Wednesday, January 29, 2014

Fear pt. 2

Not living up to who you are inside - that's something that people should really be afraid of.

There's a part of me that believes that I could be someone special in the future. That the encouragements from my family, my best friends - the promises my sister and I made together - are the foundation for who I am meant to be.

"Is writing really all I want out of life?"

"Am I going to actually be able to publish?"

"Does this person think I'm worth it?"

"Do I think I'm worth it?"

These things rush through my mind constantly.

My parents raised me under pressure. I suppose they expected a diamond to be piddled out of their efforts, but it left me with a permanent sense of expectation - their expectation. I'm supposed to grow-up to be better than my siblings. I'm supposed to make something of my life, get a good job, finish college, have a nice family, etc.

But all I really want is to get out. I just want to leave this town, this state, this country. I want to taste things and meet people, write about the way light fractures over mountains - or the fog that curls over London's streets. I want to be someone that isn't theirs, and then I question if that's actually me or not.
Is the me they want actually who I am, or is it just a mirage?

I don't know, and I guess I fear that, too.

Fear pt. 1


Fear should be something solid. It should be something you can face, something you can view and analyze - something a psychologist would actually be able to piece together and make sense of.
I don't fear something solid, though; I fear the things you can't see. I fear the concept that I'll never be able to find my place in the world. I fear that my life will find a desolate conclusion before I can actually reach one of my ambitions.

I'm afraid of emotions. I don't like the way they can encompass one's thoughts and blind logic, or the way I actually crave them as much as I hate them. They snuff out the senses, and they bind my ability to think. I want to think almost as much as I want to be able to just 'let go' and feel.
I fear the possibility that I might not have friends anymore. I fear letting people down and earning their distrust, abandoning those who I'm closest to.

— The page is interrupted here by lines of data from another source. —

import Literature.Algebra.Module.CompositionMultiplicityDirectSum
import Mathlib.LinearAlgebra.Projection
import Mathlib.RingTheory.SimpleModule.Basic
import HarnessLib

/-!
# Composition factor multiplicities of completely reducible modules: `[I₁ ⊕ ⋯ ⊕ I_k : S] = #{i | Iᵢ ≅ S}`, occurrence by
# homomorphisms, and occurrence in a semisimple module (Berrick–Keating §4.1.13–4.1.18; Knapp–Vogan App. A §3)

Family `hodge`, lane `lit-hodgefound` (foundations library; seat `lit-hodgefound-p39`, generation 33, row g33-#11); topic
`Algebra/Module`, namespace `Literature.Algebra.Module.JordanHoelder` (continued).  Sequel of `CompositionMultiplicity` (g33-#1/#7) and
`CompositionMultiplicityDirectSum` (g33-#9) over an ARBITRARY ring `R`.  Berrick–Keating §4.1.15: «`M` is completely reducible if
`M = I₁ ⊕ ⋯ ⊕ I_k` for a finite set of minimal submodules … `M` then has a composition series `0 ⊂ I₁ ⊂ I₁ ⊕ I₂ ⊂ ⋯` with composition
factors `{I₁, …, I_k}`» — here COUNTED WITH MULTIPLICITY, `[M : S] = #{i | Iᵢ ≅ S}` and `ℓ(M) = k`; §4.1.16 (the Complete Reducibility
Theorem: an Artinian semisimple module is completely reducible — via Mathlib's `IsSemisimpleModule.exists_sSupIndep_sSup_simples_eq_top`);
§4.1.17 (i) («`M ≅ M′ ⊕ M″`» for a submodule of a semisimple module — whence an occurring simple module is both a submodule and a
quotient); and the elementary occurrence criteria from non-zero homomorphisms out of / into a simple module (§4.1.13 + Schur).
Theorems only, 0 `sorry`, no named fact (net debt 0, D-0026).

## The sources

A. J. Berrick, M. E. Keating, *An Introduction to Rings and Modules* (2000) [BerrickKeating2000, §4.1.13, Lemma 4.1.14, §4.1.15,
Thm. 4.1.16, Thm. 4.1.17, Cor. 4.1.18, pp. 135–137]; A. W. Knapp, D. A. Vogan (1995) [KnappVogan1995, App. A §3 Cor. A.27].

## What is formalised

* §1 occurrence from homomorphisms (any `M` of finite length, `S` simple): `compMult_pos_of_injective`, `compMult_pos_of_linearMap_ne_zero`
  (a non-zero `S → M`), `compMult_pos_of_surjective`, `compMult_pos_of_linearMap_ne_zero'` (a non-zero `M → S`).
* §2 `M` SEMISIMPLE: `exists_surjective_of_compMult_pos`, `exists_injective_of_compMult_pos`, `exists_submodule_linearEquiv_of_compMult_pos`
  (an occurring `S` is a quotient and a submodule — Lemma 4.1.14 / Thm. 4.1.17 (i)), `compMult_pos_iff_exists_injective`,
  `compMult_pos_iff_exists_surjective`.
* §3 completely reducible `M = ⊕ i, A i`, `A i` simple: `isFiniteLength_of_isSimpleModule`, **`compMult_eq_card_of_isInternal :
  [M : S] = #{i | A i ≅ S}`** (§4.1.15 counted), **`length_eq_card_of_isInternal : ℓ(M) = #ι`**, `finite_of_isInternal_of_isSimpleModule`,
  `isSemisimpleModule_of_isInternal`.
* §4 **`exists_isInternal_isSimpleModule`** (Thm. 4.1.16 / Cor. 4.1.18: a semisimple module of finite length is `I₁ ⊕ ⋯ ⊕ I_k` with the
  `Iᵢ` simple), `exists_isInternal_compMult_eq_card` (hence `[M : S]` is a summand count).

## Mathlib / Literature search

Mathlib: `IsSemisimpleModule` (= `ComplementedLattice (Submodule R M)`), `exists_isCompl`, `Submodule.projectionOnto(_surjective)`,
`Submodule.quotientEquivOfIsCompl`, `LinearMap.quotKerEquivOfSurjective`, `LinearMap.injective_of_ne_zero` / `surjective_of_ne_zero`
(Schur), `IsSemisimpleModule.exists_sSupIndep_sSup_simples_eq_top`, `sSupIndep_iff`, `isSemisimpleModule_of_isSemisimpleModule_submodule'`,
`Module.length_eq_one`; no multiplicity count (`rg "card.*IsSimpleModule.*IsInternal"` → nothing).  Literature: g33-#1/#7/#9 `JordanHoelder.*`.

## References

* A. J. Berrick, M. E. Keating, *An Introduction to Rings and Modules with K-theory in view*, Cambridge Stud. Adv. Math. 65, CUP (2000),
  §4.1.13–Cor. 4.1.18. [BerrickKeating2000]
* A. W. Knapp, D. A. Vogan, *Cohomological Induction and Unitary Representations*, Princeton (1995), App. A §3 Cor. A.27. [KnappVogan1995]
-/

namespace Literature.Algebra.Module

namespace JordanHoelder

open DirectSum

variable {R : Type*} [Ring R] {M : Type*} [AddCommGroup M] [Module R M]
  (S : Type*) [AddCommGroup S] [Module R S]

/-! ## §1 Occurrence from homomorphisms -/

/-- **A simple module embedded in a module `M` of finite length occurs in `M`**: `[M : S] ≥ 1` (its image is a minimal submodule).
[cite: BerrickKeating2000, §4.1.13, Thm. 4.1.12 (ii)] [cite: KnappVogan1995, App. A §3 Cor. A.27] -/
theorem compMult_pos_of_injective [IsSimpleModule R S] (hM : IsFiniteLength R M) (f : S →ₗ[R] M)
    (hf : Function.Injective f) : 0 < compMult R M S := by
  haveI : IsSimpleModule R (LinearMap.range f) := IsSimpleModule.congr (LinearEquiv.ofInjective f hf).symm
  exact compMult_pos_of_isSimpleModule_submodule S hM (LinearMap.range f) (LinearEquiv.ofInjective f hf).symm

/-- A NON-ZERO homomorphism out of a simple module is injective (Schur), so its target (of finite length) contains `S` as a
composition factor. [cite: BerrickKeating2000, §4.1.13] [cite: KnappVogan1995, App. A §3 Cor. A.27] -/
theorem compMult_pos_of_linearMap_ne_zero [IsSimpleModule R S] (hM : IsFiniteLength R M) (f : S →ₗ[R] M) (hf : f ≠ 0) :
    0 < compMult R M S :=
  compMult_pos_of_injective S hM f (LinearMap.injective_of_ne_zero hf)

/-- **A simple quotient of a module of finite length occurs in it**: surjective `M → S` ⟹ `[M : S] ≥ 1`.
[cite: BerrickKeating2000, Thm. 4.1.12 (ii)] [cite: KnappVogan1995, App. A §3 Cor. A.27] -/
theorem compMult_pos_of_surjective [IsSimpleModule R S] (hM : IsFiniteLength R M) (g : M →ₗ[R] S)
    (hg : Function.Surjective g) : 0 < compMult R M S := by
  haveI : IsSimpleModule R (M ⧸ LinearMap.ker g) := IsSimpleModule.congr (g.quotKerEquivOfSurjective hg)
  exact compMult_pos_of_isSimpleModule_quotient S hM (LinearMap.ker g) (g.quotKerEquivOfSurjective hg)

/-- A NON-ZERO homomorphism into a simple module is surjective (Schur), so its source (of finite length) has `S` as a composition
factor. [cite: BerrickKeating2000, §4.1.13] [cite: KnappVogan1995, App. A §3 Cor. A.27] -/
theorem compMult_pos_of_linearMap_ne_zero' [IsSimpleModule R S] (hM : IsFiniteLength R M) (g : M →ₗ[R] S) (hg : g ≠ 0) :
    0 < compMult R M S :=
  compMult_pos_of_surjective S hM g (LinearMap.surjective_of_ne_zero hg)

/-! ## §2 Occurrence in a semisimple module: submodule ⟺ quotient ⟺ composition factor -/

/-- **In a SEMISIMPLE module an occurring `S` is a quotient**: a composition factor `Y/X ≅ S` with `M = Y ⊕ Y′` gives
`M ↠ Y ↠ Y/X ≅ S` («`M ≅ M′ ⊕ M″`»). [cite: BerrickKeating2000, Lemma 4.1.14, Thm. 4.1.17 (i)] -/
theorem exists_surjective_of_compMult_pos [IsSemisimpleModule R M] (h : 0 < compMult R M S) :
    ∃ g : M →ₗ[R] S, Function.Surjective g := by
  obtain ⟨X, Y, _, ⟨e⟩⟩ := exists_covBy_of_compMult_pos S h
  obtain ⟨Y', hYY'⟩ := exists_isCompl Y
  refine ⟨(e.toLinearMap ∘ₗ (X.comap Y.subtype).mkQ) ∘ₗ Submodule.projectionOnto Y Y' hYY', ?_⟩
  exact (e.surjective.comp (Submodule.mkQ_surjective _)).comp (Submodule.projectionOnto_surjective hYY')

/-- **In a SEMISIMPLE module an occurring `S` is a submodule**: a quotient `M/K ≅ S` with `M = K ⊕ C` gives `S ≅ C ≤ M`.
[cite: BerrickKeating2000, Lemma 4.1.14, Thm. 4.1.17 (i)] -/
theorem exists_injective_of_compMult_pos [IsSemisimpleModule R M] (h : 0 < compMult R M S) :
    ∃ f : S →ₗ[R] M, Function.Injective f := by
  obtain ⟨g, hg⟩ := exists_surjective_of_compMult_pos S h
  obtain ⟨C, hC⟩ := exists_isCompl (LinearMap.ker g)
  refine ⟨C.subtype ∘ₗ ((g.quotKerEquivOfSurjective hg).symm.trans (Submodule.quotientEquivOfIsCompl _ C hC)).toLinearMap, ?_⟩
  exact (Submodule.subtype_injective C).comp (LinearEquiv.injective _)

/-- … as a submodule `K ≤ M` with `K ≅ S`. [cite: BerrickKeating2000, Lemma 4.1.14, Thm. 4.1.17 (i)] -/
theorem exists_submodule_linearEquiv_of_compMult_pos [IsSemisimpleModule R M] (h : 0 < compMult R M S) :
    ∃ K : Submodule R M, Nonempty (K ≃ₗ[R] S) := by
  obtain ⟨f, hf⟩ := exists_injective_of_compMult_pos S h
  exact ⟨LinearMap.range f, ⟨(LinearEquiv.ofInjective f hf).symm⟩⟩

/-- **For a semisimple module of finite length and a simple `S`: `[M : S] ≥ 1` iff `S` embeds in `M`.**
[cite: BerrickKeating2000, §4.1.13, Thm. 4.1.17 (i)] [cite: KnappVogan1995, App. A §3 Cor. A.27] -/
theorem compMult_pos_iff_exists_injective [IsSemisimpleModule R M] [IsSimpleModule R S] (hM : IsFiniteLength R M) :
    0 < compMult R M S ↔ ∃ f : S →ₗ[R] M, Function.Injective f :=
  ⟨exists_injective_of_compMult_pos S, fun ⟨f, hf⟩ => compMult_pos_of_injective S hM f hf⟩

/-- **For a semisimple module of finite length and a simple `S`: `[M : S] ≥ 1` iff `S` is a quotient of `M`.**
[cite: BerrickKeating2000, Thm. 4.1.17 (i)] [cite: KnappVogan1995, App. A §3 Cor. A.27] -/
theorem compMult_pos_iff_exists_surjective [IsSemisimpleModule R M] [IsSimpleModule R S] (hM : IsFiniteLength R M) :
    0 < compMult R M S ↔ ∃ g : M →ₗ[R] S, Function.Surjective g :=
  ⟨exists_surjective_of_compMult_pos S, fun ⟨g, hg⟩ => compMult_pos_of_surjective S hM g hg⟩

/-! ## §3 Completely reducible modules `M = I₁ ⊕ ⋯ ⊕ I_k` -/

/-- A simple module has finite length (`ℓ = 1`). [cite: BerrickKeating2000, §4.1.15] -/
theorem isFiniteLength_of_isSimpleModule (K : Type*) [AddCommGroup K] [Module R K] [IsSimpleModule R K] :
    IsFiniteLength R K := by
  rw [← Module.length_ne_top_iff, Module.length_eq_one]
  exact ENat.one_ne_top

section Decomposition

variable {ι : Type*} [DecidableEq ι] (A : ι → Submodule R M)

/-- **`[I₁ ⊕ ⋯ ⊕ I_k : S] = #{i | Iᵢ ≅ S}`** for an internal direct sum decomposition into SIMPLE submodules over a finite index type
(«composition factors `{I₁, …, I_k}`», counted with multiplicity). [cite: BerrickKeating2000, §4.1.15, Thm. 4.1.12 (ii)]
[cite: KnappVogan1995, App. A §3 Cor. A.27] -/
theorem compMult_eq_card_of_isInternal [Fintype ι] (h : DirectSum.IsInternal A) [∀ i, IsSimpleModule R (A i)]
    [DecidablePred fun i => Nonempty (A i ≃ₗ[R] S)] :
    compMult R M S = (Finset.univ.filter fun i => Nonempty (A i ≃ₗ[R] S)).card := by
  rw [compMult_eq_sum_of_isInternal S A h fun i => isFiniteLength_of_isSimpleModule (A i), Finset.card_filter]
  exact Finset.sum_congr rfl fun i _ => compMult_of_isSimpleModule S

/-- **`ℓ(I₁ ⊕ ⋯ ⊕ I_k) = k`** (the displayed composition series of §4.1.15 has length `k`). [cite: BerrickKeating2000, §4.1.15]
[cite: KnappVogan1995, App. A §3 Cor. A.27] -/
theorem length_eq_card_of_isInternal [Fintype ι] (h : DirectSum.IsInternal A) [∀ i, IsSimpleModule R (A i)] :
    Module.length R M = Fintype.card ι := by
  rw [length_eq_sum_of_isInternal A h]
  simp only [Module.length_eq_one, Finset.sum_const, Finset.card_univ, nsmul_eq_mul, mul_one]

/-- A module of finite length is the direct sum of only FINITELY many simple submodules («the index set `Λ` must be finite, since
otherwise we could construct an infinite descending chain»). [cite: BerrickKeating2000, Thm. 4.1.16 (proof), Cor. 4.1.18] -/
theorem finite_of_isInternal_of_isSimpleModule (h : DirectSum.IsInternal A) [∀ i, IsSimpleModule R (A i)]
    (hM : IsFiniteLength R M) : Finite ι := by
  have hfin := finite_ne_bot_of_isInternal A h hM
  have huniv : {i | A i ≠ ⊥} = Set.univ :=
    Set.eq_univ_of_forall fun i => (Submodule.nontrivial_iff_ne_bot).mp (IsSimpleModule.nontrivial R (A i))
  rw [huniv] at hfin
  exact Set.finite_univ_iff.mp hfin

omit [DecidableEq ι] in
/-- A direct sum of simple submodules is semisimple (Mathlib's `isSemisimpleModule_of_isSemisimpleModule_submodule'`).
[cite: BerrickKeating2000, §4.1.13, §4.1.15] -/
theorem isSemisimpleModule_of_iSup_eq_top [∀ i, IsSimpleModule R (A i)] (h : ⨆ i, A i = ⊤) : IsSemisimpleModule R M :=
  isSemisimpleModule_of_isSemisimpleModule_submodule' (fun _ => inferInstance) h

/-- A completely reducible module is semisimple. [cite: BerrickKeating2000, §4.1.15] -/
theorem isSemisimpleModule_of_isInternal (h : DirectSum.IsInternal A) [∀ i, IsSimpleModule R (A i)] : IsSemisimpleModule R M :=
  isSemisimpleModule_of_iSup_eq_top A h.submodule_iSup_eq_top

end Decomposition

/-! ## §4 The Complete Reducibility Theorem (Berrick–Keating Thm. 4.1.16, Cor. 4.1.18) -/

/-- **A semisimple module of finite length is completely reducible: `M = I₁ ⊕ ⋯ ⊕ I_k` with the `Iᵢ` simple submodules** (Mathlib's
`IsSemisimpleModule.exists_sSupIndep_sSup_simples_eq_top`, the index set finite by finite length, re-indexed by `Fin k`).
[cite: BerrickKeating2000, Thm. 4.1.16, Cor. 4.1.18] -/
theorem exists_isInternal_isSimpleModule [IsSemisimpleModule R M] (hM : IsFiniteLength R M) :
    ∃ (k : ℕ) (A : Fin k → Submodule R M), DirectSum.IsInternal A ∧ ∀ i, IsSimpleModule R (A i) := by
  classical
  obtain ⟨s, hind, hsup, hsimple⟩ := IsSemisimpleModule.exists_sSupIndep_sSup_simples_eq_top R M
  rw [sSupIndep_iff] at hind
  rw [sSup_eq_iSup'] at hsup
  have hint : DirectSum.IsInternal (fun m : s => (m : Submodule R M)) :=
    DirectSum.isInternal_submodule_of_iSupIndep_of_iSup_eq_top hind hsup
  haveI : ∀ m : s, IsSimpleModule R ((fun m : s => (m : Submodule R M)) m) := fun m => hsimple m m.2
  haveI : Finite s := finite_of_isInternal_of_isSimpleModule (fun m : s => (m : Submodule R M)) hint hM
  let e := Finite.equivFin s
  refine ⟨Nat.card s, fun i => (e.symm i : Submodule R M), ?_, fun i => hsimple _ (e.symm i).2⟩
  rw [DirectSum.isInternal_submodule_iff_iSupIndep_and_iSup_eq_top]
  refine ⟨hind.comp e.symm.injective, ?_⟩
  rw [e.symm.surjective.iSup_comp fun m : s => (m : Submodule R M)]
  exact hsup

/-- **Hence `[M : S]` of a semisimple module of finite length is a summand count**: there is `M = I₁ ⊕ ⋯ ⊕ I_k`, `Iᵢ` simple, with
`[M : S] = #{i | Iᵢ ≅ S}` for every `S` and `ℓ(M) = k`. [cite: BerrickKeating2000, §4.1.15, Thm. 4.1.16] [cite: KnappVogan1995, App. A §3 Cor. A.27] -/
theorem exists_isInternal_compMult_eq_card [IsSemisimpleModule R M] (hM : IsFiniteLength R M) :
    ∃ (k : ℕ) (A : Fin k → Submodule R M), DirectSum.IsInternal A ∧ (∀ i, IsSimpleModule R (A i)) ∧
      Module.length R M = k ∧
      ∀ (S : Type*) [AddCommGroup S] [Module R S] [DecidablePred fun i => Nonempty (A i ≃ₗ[R] S)],
        compMult R M S = (Finset.univ.filter fun i => Nonempty (A i ≃ₗ[R] S)).card := by
  obtain ⟨k, A, h, hs⟩ := exists_isInternal_isSimpleModule hM
  refine ⟨k, A, h, hs, ?_, fun S _ _ _ => ?_⟩
  · rw [length_eq_card_of_isInternal A h, Fintype.card_fin]
  · exact compMult_eq_card_of_isInternal S A h

end JordanHoelder

end Literature.Algebra.Module
import Mathlib.NumberTheory.LSeries.Deriv
import Literature.NumberTheory.Automorphic.RankinSelbergPNTDiagonal
import Literature.NumberTheory.Automorphic.PairLFunctionPolesEqConjLandau
import Literature.NumberTheory.Automorphic.PairLFunctionBoundaryMoeglinWaldspurger
import Literature.NumberTheory.Automorphic.PairLFunctionMeromorphicContinuationProofs
import Literature.NumberTheory.LFunctions.WienerIkeharaProofs
import HarnessLib

/-!
# The prime number theorem for `L^S(s, π ⊗ π̃)` (Liu–Ye 2007, Lemma 5.2): the printed proof,
# assembled on the tree's Rankin–Selberg inputs (proofs only)

Topic `NumberTheory/Automorphic`; namespace `Literature.NumberTheory.Automorphic`. Proof file
(theorems only; it introduces no notion and no named fact), sibling of `RankinSelbergPNTDiagonal`
and its named fact `LiuYe2007_pnt_rankinSelberg_diag` — J. Liu, Y. Ye, *Perron's formula and the
prime number theorem for automorphic `L`-functions*, Pure Appl. Math. Q. **3** (2007), 481–497,
**Lemma 5.2** (p. 492): for a unitary cuspidal `π` on `GL_m` over `ℚ`, not necessarily
self-contragredient, `∑_{n ≤ x} Λ(n) |a_π(n)|² ∼ x`; in the tree's partial-sum rendering
`(1/x) ∑_{v ∉ S, q_v^k ≤ x, k ≥ 1} log q_v |∑_{a ∈ α v} a^k|² → 1`.

## The printed proof (p. 492) and its formalization

"A Tauberian theorem of Ikehara says that, if `f(s) = ∑ a_n n^{-s}` (`σ > 1`) with `a_n ≥ 0`, and
if `g(s) = f(s) - 1/(s-1)` has analytic continuation to `σ ≥ 1`, then `∑_{n ≤ x} a_n ∼ x`. By RS1,
RS3, and RS5, we can apply this theorem to `f(s) = -L'/L(s, π × π̃)`." Here (pp. 487–488) RS1 is the
absolute convergence of the Euler product for `σ > 1` (Jacquet–Shalika), RS3 the continuation with
"the only poles … simple poles at `s = 0, 1`" (Jacquet–Shalika, Mœglin–Waldspurger) and RS5 the
non-vanishing on `σ ≥ 1` (Shahidi). With `D(s) = L^S(s, π ⊗ π̄) = partialPairL S α ᾱ s`
(`π̃ ≅ π̄` for unitary `π`, `AutomorphicConjugate`; the Satake family of `π̄` is `ᾱ`,
`IsSatakeFamilyOf.conj`) the steps are:

* **RS1 and `D = exp Z` on `Re s > 1`** — PROVED in the tree (Jacquet–Shalika (1981), Thm. (5.3)):
  `partialPairL_conjFamily_eq_exp_LSeries_of_summable`, with `Z(s) = ∑_m a_m m^{-s}` the Dirichlet
  series (5.3.3) over `ℕ` (`normSqTraceSeries S α`, coefficients
  `a_m = ∑_{q_v^k = m} |p_k(α v)|²/k ≥ 0`), absolutely convergent for `Re s > 1`
  (`summable_jsCoeff_mul_rpow_neg_of_isSatakeFamilyOf`, abscissa `≤ 1`).
* **`f = -D'/D = -Z'`** is the Dirichlet series with the non-negative coefficients `a_m log m =
  ∑_{q_v^k = m} log q_v |p_k(α v)|²` (Mathlib `LSeries_hasDerivAt`); its summatory function is
  the prime-power sum of the fact (`sum_Icc_log_mul_normSqTraceSeries_re`,
  `finsum_primePowerSum_eq_sum`: the exponents with `q_v^k ≤ N` are `1 ≤ k ≤ Nat.log q_v N`).
* **RS3** is the tree's named fact `MoeglinWaldspurger1989_partialPairL_of_eq_conj`
  (`PairLFunctionMeromorphicContinuation`; Mœglin–Waldspurger (1989), Appendice, Cor. (ii)):
  `s (s - 1) D(s)` extends to an entire `G`. It is the ONE input not proved in the tree in rank
  `n ≥ 2` and enters here as a HYPOTHESIS (D-0026: not restated, not re-vendored); in rank `1` it
  is the theorem `MoeglinWaldspurger1989_partialPairL_of_eq_conj_one`. That the pole at `s = 1` is
  really there, `G(1) ≠ 0`, is PROVED in the tree from RS3 alone
  (`partialPairL_conjFamily_continuation_apply_one_ne_zero`, Landau's lemma and `|ω_π| = 1`).
* **RS5 on the line `Re s = 1`, `s ≠ 1`** — the only use of Shahidi's theorem in the printed proof —
  is NOT taken from the (unproved) fact `JacquetShalika1981_partialPairL_boundary_of_ne_one`: for
  the *diagonal* pair `π ⊗ π̃` the coefficients of `log D` are non-negative, so de la Vallée
  Poussin's `3 + 4 cos θ + cos 2θ ≥ 0` gives `|D(σ)|³ |D(σ+it)|⁴ |D(σ+2it)| ≥ 1` and, with `G`
  entire, `G(1 + it) ≠ 0` for `t ≠ 0` — PROVED in the tree,
  `partialPairL_conj_continuation_ne_zero` (`PairLFunctionBoundaryMoeglinWaldspurger`). This is a
  genuinely shorter road, recorded as a deviation from the printed citation of RS5; the
  continuation RS3 it uses is needed anyway.
* **Ikehara**: `g(s) = -D'/D(s) - 1/(s-1) = -G'(s)/G(s) + 1/s` is continuous on `Re s ≥ 1` (`G`
  has no zero there), so the Wiener–Ikehara theorem — PROVED in the tree,
  `LFunctions.WienerIkehara_holds` (Montgomery–Vaughan Cor. 8.8) — gives `∑_{m ≤ N} a_m log m =
  N + o(N)` (`sum_log_mul_sub_isLittleO_of_continuation`), and `⌊x⌋/x → 1` passes to real `x`
  (`tendsto_primePowerSum_div_of_continuation`).

Main results: `primePowerSum_sub_isLittleO_of_continuation` /
`tendsto_primePowerSum_div_of_continuation` (every number field `K`, every rank `n ≥ 1`, from an
entire continuation of `s (s - 1) L^S(s, π ⊗ π̄)`);
`LiuYe2007_pnt_rankinSelberg_diag_of_moeglinWaldspurger` (**the named fact from
`MoeglinWaldspurger1989_partialPairL_of_eq_conj` and nothing else**); and, unconditionally,
`LiuYe2007_pnt_rankinSelberg_diag_one` (rank `1`: the prime number theorem for
`∑_{p ≤ x} log p |χ(p)|²`, `χ` a unitary Hecke character of `ℚ`). What remains for
`LiuYe2007_pnt_rankinSelberg_diag_holds` in rank `n ≥ 2` is exactly the discharge of
`MoeglinWaldspurger1989_partialPairL_of_eq_conj` (the global Rankin–Selberg theory: continuation of
the mirabolic Eisenstein series, unfolding, local control at `S ∪ S_∞`).

## References

* J. Liu, Y. Ye, *Perron's formula and the prime number theorem for automorphic `L`-functions*,
  Pure Appl. Math. Q. 3 (2007), no. 2, 481–497: §4 RS1–RS5 (pp. 487–488), Lemma 5.2 and its proof
  (p. 492). [LiuYe2007]
* C. Mœglin, J.-L. Waldspurger, *Le spectre résiduel de `GL(n)`*, Ann. Sci. ÉNS (4) 22 (1989),
  Appendice, Corollaire (ii), p. 667. [MoeglinWaldspurger1989]
* H. Jacquet, J. A. Shalika, *On Euler products and the classification of automorphic
  representations I*, Amer. J. Math. 103 (1981), Thm. (5.3) and its proof, p. 556.
  [JacquetShalikaAJM1981]
* H. L. Montgomery, R. C. Vaughan, *Multiplicative Number Theory I*, CUP (2007), Cor. 8.8
  (Wiener–Ikehara). [MontgomeryVaughan2007]
-/

noncomputable section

But most of all, I think I fear never being able to write. The idea of losing that, of not being able to be a novelist or just bleed out my thoughts on paper - I fear that the most. Not living up to who you are inside - that's something that people should really be afraid of.
I need writing more than I need anything else, and without that, I'm not really me.

I fear that I'll lose myself. Not just with writing, but with life. I fear that I'll become a person that no one can be proud of.

Monday, January 27, 2014

Pranks - Paul


So, my best friend's father, Paul, has lived in Springfield since he was a child. He was one of those guys who lived out life in the worst and best possible ways, and he made it his personal goal to just experience everything.

When he was in high school, he and his best friend went to a college party. They chose to engage in a scavenger hunt that would involve a list of things they had to get if they wanted to win a big prize (which, most of the time it was a keg of beer). Among the several things on the list, one of them was an American flag - and they had to retrieve one off a pole. The only one they knew about - and was the closest - was at a McDonalds down the road.

They drove there, and it was around late hours, when dinner crowds were dying down and the light was all about gone. Usually McDonalds restaurants have clear, broad glass windows - so the endeavor wouldn't be easy. So, his best friend suggested that he would distract the people in the restaurant and Paul would get the flag off the pole.

His best friend ran over to the nearest window while Paul worked on the flag, and before it was even halfway down, he could hear people yelling. When he turned around, his best friend's pants were around his ankles and he was mooning half the restaurant.

They didn't win the prize, but they managed to get away with the flag.